*DATA SUPPLIED:*
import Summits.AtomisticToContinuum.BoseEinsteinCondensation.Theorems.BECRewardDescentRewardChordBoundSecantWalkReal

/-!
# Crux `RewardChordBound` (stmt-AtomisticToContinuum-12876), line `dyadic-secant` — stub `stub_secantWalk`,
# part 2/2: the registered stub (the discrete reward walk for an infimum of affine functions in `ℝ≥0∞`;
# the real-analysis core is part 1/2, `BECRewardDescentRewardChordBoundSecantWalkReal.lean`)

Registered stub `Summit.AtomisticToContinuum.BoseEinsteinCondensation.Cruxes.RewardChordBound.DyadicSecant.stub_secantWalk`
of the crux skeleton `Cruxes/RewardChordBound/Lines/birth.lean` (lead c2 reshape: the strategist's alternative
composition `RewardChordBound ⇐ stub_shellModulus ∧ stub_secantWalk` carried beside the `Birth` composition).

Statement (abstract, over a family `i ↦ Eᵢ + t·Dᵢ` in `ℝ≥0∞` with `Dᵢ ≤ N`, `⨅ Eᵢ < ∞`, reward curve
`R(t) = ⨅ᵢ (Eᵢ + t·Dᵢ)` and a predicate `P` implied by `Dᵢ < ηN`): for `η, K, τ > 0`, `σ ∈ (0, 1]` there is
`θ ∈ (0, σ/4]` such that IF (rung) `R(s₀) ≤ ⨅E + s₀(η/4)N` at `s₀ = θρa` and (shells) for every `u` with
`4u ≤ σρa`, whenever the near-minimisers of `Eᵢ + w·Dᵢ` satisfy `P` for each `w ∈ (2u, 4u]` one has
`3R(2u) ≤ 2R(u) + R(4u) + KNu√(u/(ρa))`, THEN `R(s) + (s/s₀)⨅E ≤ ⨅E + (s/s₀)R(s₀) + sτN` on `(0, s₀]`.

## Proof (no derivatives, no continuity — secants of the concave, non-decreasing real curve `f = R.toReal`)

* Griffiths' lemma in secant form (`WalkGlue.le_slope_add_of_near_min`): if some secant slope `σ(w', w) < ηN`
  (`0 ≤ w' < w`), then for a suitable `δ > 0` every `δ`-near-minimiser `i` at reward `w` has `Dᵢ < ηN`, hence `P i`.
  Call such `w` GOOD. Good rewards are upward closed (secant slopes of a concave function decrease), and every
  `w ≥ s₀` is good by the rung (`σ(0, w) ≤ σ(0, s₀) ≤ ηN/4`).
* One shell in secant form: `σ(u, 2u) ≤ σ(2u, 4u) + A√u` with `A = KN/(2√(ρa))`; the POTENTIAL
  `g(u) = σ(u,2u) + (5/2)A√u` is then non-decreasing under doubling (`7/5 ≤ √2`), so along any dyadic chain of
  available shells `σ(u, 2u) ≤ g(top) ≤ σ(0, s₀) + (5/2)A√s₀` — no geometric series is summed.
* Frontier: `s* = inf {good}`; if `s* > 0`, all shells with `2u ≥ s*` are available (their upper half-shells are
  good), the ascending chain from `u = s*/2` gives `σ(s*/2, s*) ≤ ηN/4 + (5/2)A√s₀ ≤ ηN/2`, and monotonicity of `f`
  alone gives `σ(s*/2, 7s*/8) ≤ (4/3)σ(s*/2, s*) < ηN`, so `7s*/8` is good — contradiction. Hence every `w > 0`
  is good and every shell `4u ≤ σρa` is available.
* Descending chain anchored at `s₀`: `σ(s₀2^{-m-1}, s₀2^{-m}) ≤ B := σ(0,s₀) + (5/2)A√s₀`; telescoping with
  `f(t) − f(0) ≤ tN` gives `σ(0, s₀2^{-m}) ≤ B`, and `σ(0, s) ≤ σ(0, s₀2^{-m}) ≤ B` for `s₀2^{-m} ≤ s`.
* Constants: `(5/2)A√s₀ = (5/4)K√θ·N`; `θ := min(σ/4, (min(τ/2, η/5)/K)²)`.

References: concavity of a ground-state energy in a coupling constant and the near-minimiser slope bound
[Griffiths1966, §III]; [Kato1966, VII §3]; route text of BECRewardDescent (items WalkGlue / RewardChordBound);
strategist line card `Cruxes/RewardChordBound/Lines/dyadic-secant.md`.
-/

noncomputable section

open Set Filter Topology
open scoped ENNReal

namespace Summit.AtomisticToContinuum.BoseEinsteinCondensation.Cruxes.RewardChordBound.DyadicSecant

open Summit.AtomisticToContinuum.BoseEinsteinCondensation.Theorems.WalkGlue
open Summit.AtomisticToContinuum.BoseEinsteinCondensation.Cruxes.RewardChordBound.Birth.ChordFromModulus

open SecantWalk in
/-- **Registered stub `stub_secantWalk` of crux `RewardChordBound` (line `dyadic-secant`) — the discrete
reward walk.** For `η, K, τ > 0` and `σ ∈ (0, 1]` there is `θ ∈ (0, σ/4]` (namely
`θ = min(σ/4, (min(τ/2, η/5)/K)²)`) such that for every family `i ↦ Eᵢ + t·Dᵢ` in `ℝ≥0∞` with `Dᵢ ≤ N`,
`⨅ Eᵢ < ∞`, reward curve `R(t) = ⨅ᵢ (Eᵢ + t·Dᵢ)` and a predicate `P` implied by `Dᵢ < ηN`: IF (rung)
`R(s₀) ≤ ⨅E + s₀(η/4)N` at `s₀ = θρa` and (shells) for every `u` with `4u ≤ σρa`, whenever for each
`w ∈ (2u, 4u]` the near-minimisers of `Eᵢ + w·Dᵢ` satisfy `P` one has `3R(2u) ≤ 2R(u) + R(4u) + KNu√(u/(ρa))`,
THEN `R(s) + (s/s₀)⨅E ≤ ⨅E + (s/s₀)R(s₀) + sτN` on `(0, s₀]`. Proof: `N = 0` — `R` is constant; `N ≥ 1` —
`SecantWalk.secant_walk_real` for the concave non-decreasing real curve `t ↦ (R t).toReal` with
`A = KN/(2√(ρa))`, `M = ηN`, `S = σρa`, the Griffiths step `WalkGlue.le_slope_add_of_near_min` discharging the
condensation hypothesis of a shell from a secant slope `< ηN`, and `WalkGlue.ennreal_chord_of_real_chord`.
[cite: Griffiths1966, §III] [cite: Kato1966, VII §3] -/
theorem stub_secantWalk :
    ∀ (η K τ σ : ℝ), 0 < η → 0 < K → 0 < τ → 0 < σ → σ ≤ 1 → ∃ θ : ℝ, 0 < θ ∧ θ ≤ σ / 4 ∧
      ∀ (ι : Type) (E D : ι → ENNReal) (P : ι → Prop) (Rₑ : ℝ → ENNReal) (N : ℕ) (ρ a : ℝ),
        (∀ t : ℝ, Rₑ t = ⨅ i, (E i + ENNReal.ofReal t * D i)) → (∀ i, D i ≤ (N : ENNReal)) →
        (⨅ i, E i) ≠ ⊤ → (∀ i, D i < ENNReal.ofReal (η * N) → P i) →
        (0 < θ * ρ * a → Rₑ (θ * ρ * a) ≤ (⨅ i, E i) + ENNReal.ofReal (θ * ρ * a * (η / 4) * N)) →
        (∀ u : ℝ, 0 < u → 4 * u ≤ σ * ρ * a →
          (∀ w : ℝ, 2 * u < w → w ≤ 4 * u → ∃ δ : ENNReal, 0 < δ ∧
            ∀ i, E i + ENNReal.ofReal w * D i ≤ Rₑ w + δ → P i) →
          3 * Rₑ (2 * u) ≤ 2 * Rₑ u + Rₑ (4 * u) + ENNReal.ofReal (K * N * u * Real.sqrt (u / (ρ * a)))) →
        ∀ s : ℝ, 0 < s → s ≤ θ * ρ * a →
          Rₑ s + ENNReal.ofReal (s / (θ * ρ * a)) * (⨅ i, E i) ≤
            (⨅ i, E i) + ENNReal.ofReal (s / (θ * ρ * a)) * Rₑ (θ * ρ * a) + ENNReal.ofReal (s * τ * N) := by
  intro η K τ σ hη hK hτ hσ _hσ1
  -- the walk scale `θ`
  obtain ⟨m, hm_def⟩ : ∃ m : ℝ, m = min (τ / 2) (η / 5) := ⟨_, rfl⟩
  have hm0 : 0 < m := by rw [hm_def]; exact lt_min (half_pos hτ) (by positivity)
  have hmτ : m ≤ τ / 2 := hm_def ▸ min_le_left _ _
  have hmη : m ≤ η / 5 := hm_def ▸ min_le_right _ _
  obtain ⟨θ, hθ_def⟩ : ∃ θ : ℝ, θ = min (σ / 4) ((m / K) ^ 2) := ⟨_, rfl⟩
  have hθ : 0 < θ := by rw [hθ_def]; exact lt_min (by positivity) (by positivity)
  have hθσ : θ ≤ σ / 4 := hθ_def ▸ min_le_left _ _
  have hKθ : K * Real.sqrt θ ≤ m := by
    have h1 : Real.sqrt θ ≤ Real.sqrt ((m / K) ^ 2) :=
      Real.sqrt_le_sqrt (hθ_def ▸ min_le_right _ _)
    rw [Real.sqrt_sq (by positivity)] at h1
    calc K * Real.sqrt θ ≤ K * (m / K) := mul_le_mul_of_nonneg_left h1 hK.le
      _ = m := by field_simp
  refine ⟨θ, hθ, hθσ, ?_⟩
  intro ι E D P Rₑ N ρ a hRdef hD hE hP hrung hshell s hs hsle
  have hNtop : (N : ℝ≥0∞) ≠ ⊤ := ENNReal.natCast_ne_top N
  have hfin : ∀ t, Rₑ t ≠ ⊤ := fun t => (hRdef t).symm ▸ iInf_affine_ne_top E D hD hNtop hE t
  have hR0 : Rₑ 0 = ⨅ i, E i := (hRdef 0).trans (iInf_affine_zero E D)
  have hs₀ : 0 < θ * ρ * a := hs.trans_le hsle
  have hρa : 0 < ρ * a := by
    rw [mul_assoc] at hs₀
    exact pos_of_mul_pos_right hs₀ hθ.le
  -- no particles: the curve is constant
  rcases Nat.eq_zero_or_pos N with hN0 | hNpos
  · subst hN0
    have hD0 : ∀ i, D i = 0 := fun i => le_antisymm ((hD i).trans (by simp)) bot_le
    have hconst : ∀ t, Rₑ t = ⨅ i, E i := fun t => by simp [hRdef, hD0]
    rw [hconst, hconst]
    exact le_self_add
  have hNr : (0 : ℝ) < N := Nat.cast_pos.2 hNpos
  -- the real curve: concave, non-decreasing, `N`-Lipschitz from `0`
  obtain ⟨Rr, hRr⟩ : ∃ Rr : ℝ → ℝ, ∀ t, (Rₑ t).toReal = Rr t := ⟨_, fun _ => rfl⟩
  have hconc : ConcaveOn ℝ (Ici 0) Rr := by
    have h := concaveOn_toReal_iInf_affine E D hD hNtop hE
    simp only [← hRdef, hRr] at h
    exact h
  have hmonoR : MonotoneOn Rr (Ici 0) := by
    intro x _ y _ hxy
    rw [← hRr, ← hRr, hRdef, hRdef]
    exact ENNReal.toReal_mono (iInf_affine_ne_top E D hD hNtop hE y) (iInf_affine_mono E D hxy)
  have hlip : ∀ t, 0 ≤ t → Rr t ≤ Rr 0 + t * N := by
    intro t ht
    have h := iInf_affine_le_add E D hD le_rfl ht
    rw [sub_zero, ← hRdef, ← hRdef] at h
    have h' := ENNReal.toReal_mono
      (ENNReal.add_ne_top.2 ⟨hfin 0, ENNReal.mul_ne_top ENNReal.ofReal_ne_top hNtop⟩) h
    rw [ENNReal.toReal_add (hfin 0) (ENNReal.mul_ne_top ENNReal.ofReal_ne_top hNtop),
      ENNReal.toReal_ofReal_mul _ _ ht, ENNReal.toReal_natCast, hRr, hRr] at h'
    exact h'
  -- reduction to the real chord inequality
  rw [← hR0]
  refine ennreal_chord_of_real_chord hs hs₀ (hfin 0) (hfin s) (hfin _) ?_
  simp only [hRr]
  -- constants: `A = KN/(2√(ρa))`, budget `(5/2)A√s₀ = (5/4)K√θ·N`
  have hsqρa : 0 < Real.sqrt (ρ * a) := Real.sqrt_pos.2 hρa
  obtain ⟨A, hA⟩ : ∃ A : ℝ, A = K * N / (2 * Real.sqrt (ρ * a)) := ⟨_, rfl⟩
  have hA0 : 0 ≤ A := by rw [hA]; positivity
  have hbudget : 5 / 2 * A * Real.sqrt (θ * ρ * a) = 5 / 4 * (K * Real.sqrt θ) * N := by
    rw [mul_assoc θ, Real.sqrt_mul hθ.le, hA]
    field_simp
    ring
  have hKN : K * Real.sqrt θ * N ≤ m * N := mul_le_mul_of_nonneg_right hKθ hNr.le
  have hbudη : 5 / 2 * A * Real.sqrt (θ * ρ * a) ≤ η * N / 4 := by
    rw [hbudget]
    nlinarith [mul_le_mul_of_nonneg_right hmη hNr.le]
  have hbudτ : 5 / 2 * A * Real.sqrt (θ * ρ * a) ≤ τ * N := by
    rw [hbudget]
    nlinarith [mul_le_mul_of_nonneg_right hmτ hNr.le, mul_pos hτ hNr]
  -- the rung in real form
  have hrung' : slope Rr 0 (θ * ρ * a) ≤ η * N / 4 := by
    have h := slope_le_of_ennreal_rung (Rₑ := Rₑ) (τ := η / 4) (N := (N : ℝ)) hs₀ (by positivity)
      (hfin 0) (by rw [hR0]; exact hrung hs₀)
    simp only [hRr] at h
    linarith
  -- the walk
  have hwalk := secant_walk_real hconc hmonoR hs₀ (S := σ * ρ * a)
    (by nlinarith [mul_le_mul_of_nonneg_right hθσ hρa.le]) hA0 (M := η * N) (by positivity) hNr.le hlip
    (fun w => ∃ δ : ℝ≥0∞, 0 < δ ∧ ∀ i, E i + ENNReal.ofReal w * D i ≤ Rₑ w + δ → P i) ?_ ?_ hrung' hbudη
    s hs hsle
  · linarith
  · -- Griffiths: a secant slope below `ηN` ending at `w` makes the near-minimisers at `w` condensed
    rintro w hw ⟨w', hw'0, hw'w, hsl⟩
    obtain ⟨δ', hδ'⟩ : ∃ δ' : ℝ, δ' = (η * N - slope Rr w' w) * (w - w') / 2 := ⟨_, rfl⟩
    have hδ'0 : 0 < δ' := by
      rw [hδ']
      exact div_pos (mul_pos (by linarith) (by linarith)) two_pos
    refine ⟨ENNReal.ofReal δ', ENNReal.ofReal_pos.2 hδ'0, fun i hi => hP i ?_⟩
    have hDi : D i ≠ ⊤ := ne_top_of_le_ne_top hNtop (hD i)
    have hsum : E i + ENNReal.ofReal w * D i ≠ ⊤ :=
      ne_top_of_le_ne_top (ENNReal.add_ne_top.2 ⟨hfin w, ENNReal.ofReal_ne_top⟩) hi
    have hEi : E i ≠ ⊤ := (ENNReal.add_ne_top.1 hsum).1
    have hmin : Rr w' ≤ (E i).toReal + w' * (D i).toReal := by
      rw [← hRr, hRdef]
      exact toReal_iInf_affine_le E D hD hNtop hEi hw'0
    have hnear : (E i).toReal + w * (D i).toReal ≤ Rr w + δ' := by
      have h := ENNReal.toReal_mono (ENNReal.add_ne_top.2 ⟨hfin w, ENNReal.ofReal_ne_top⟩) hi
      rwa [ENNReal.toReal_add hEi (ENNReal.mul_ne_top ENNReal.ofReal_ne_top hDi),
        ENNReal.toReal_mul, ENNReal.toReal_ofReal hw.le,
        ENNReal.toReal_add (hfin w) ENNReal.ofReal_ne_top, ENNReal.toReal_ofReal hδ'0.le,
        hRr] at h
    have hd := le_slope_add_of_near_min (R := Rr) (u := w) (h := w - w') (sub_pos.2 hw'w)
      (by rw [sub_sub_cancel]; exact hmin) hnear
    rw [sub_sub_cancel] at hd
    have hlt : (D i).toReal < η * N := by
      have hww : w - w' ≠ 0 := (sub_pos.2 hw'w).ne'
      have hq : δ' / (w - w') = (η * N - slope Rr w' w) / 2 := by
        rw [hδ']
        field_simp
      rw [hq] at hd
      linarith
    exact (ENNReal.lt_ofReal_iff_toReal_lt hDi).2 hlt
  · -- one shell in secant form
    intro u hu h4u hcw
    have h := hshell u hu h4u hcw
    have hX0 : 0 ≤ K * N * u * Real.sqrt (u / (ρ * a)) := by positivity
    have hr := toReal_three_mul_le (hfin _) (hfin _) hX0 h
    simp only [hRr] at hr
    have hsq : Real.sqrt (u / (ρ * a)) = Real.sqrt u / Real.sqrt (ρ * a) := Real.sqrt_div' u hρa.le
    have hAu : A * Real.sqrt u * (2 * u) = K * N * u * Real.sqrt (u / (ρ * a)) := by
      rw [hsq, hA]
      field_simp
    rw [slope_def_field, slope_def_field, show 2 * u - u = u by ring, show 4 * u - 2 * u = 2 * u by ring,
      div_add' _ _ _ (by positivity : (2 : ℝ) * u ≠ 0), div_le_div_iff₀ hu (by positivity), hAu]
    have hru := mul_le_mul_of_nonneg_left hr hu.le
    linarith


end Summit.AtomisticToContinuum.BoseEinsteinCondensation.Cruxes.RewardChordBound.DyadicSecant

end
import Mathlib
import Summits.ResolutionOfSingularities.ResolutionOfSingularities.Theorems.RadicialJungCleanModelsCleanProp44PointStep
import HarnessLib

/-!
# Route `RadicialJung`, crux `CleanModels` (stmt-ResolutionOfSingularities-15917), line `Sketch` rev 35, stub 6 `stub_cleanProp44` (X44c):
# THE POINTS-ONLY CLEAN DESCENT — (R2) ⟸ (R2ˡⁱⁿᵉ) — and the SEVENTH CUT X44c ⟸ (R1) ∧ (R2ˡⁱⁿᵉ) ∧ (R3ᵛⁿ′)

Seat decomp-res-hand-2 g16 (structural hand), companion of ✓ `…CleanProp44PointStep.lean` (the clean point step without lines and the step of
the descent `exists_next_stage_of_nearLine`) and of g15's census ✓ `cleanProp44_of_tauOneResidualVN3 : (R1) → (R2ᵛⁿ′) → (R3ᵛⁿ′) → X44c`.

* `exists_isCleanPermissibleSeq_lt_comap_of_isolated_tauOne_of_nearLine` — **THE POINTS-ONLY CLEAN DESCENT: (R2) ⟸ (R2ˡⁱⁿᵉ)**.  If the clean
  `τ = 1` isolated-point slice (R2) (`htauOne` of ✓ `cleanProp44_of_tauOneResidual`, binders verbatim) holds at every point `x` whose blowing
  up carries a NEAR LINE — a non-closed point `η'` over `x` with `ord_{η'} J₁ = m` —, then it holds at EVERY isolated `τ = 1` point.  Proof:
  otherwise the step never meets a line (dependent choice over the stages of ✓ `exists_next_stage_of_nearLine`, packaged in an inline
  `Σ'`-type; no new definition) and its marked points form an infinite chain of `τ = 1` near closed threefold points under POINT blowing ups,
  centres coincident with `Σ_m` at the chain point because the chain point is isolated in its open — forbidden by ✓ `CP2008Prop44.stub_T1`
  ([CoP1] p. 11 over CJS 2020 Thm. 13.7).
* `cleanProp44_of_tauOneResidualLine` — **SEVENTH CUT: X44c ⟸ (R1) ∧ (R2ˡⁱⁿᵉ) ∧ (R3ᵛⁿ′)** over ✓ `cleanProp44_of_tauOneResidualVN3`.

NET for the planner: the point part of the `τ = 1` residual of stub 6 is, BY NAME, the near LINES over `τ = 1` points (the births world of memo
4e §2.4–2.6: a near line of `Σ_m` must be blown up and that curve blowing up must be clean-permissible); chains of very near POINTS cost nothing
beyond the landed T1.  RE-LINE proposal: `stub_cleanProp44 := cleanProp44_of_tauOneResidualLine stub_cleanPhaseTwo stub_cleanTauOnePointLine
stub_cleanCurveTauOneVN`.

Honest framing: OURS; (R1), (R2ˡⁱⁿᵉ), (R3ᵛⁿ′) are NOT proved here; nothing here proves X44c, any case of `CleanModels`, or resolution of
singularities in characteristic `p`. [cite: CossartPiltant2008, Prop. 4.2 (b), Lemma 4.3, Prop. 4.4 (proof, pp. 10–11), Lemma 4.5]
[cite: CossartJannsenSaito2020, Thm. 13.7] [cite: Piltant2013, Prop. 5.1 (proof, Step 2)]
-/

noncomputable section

*EXERCISE:*
With the line that has "upper half-shells are" as the first and the line that has "is good and" as the last, repeat exactly that run of lines above and no more.

*ANSWER SECTION:*
* Frontier: `s* = inf {good}`; if `s* > 0`, all shells with `2u ≥ s*` are available (their upper half-shells are
  good), the ascending chain from `u = s*/2` gives `σ(s*/2, s*) ≤ ηN/4 + (5/2)A√s₀ ≤ ηN/2`, and monotonicity of `f`
  alone gives `σ(s*/2, 7s*/8) ≤ (4/3)σ(s*/2, s*) < ηN`, so `7s*/8` is good — contradiction. Hence every `w > 0`
  is good and every shell `4u ≤ σρa` is available.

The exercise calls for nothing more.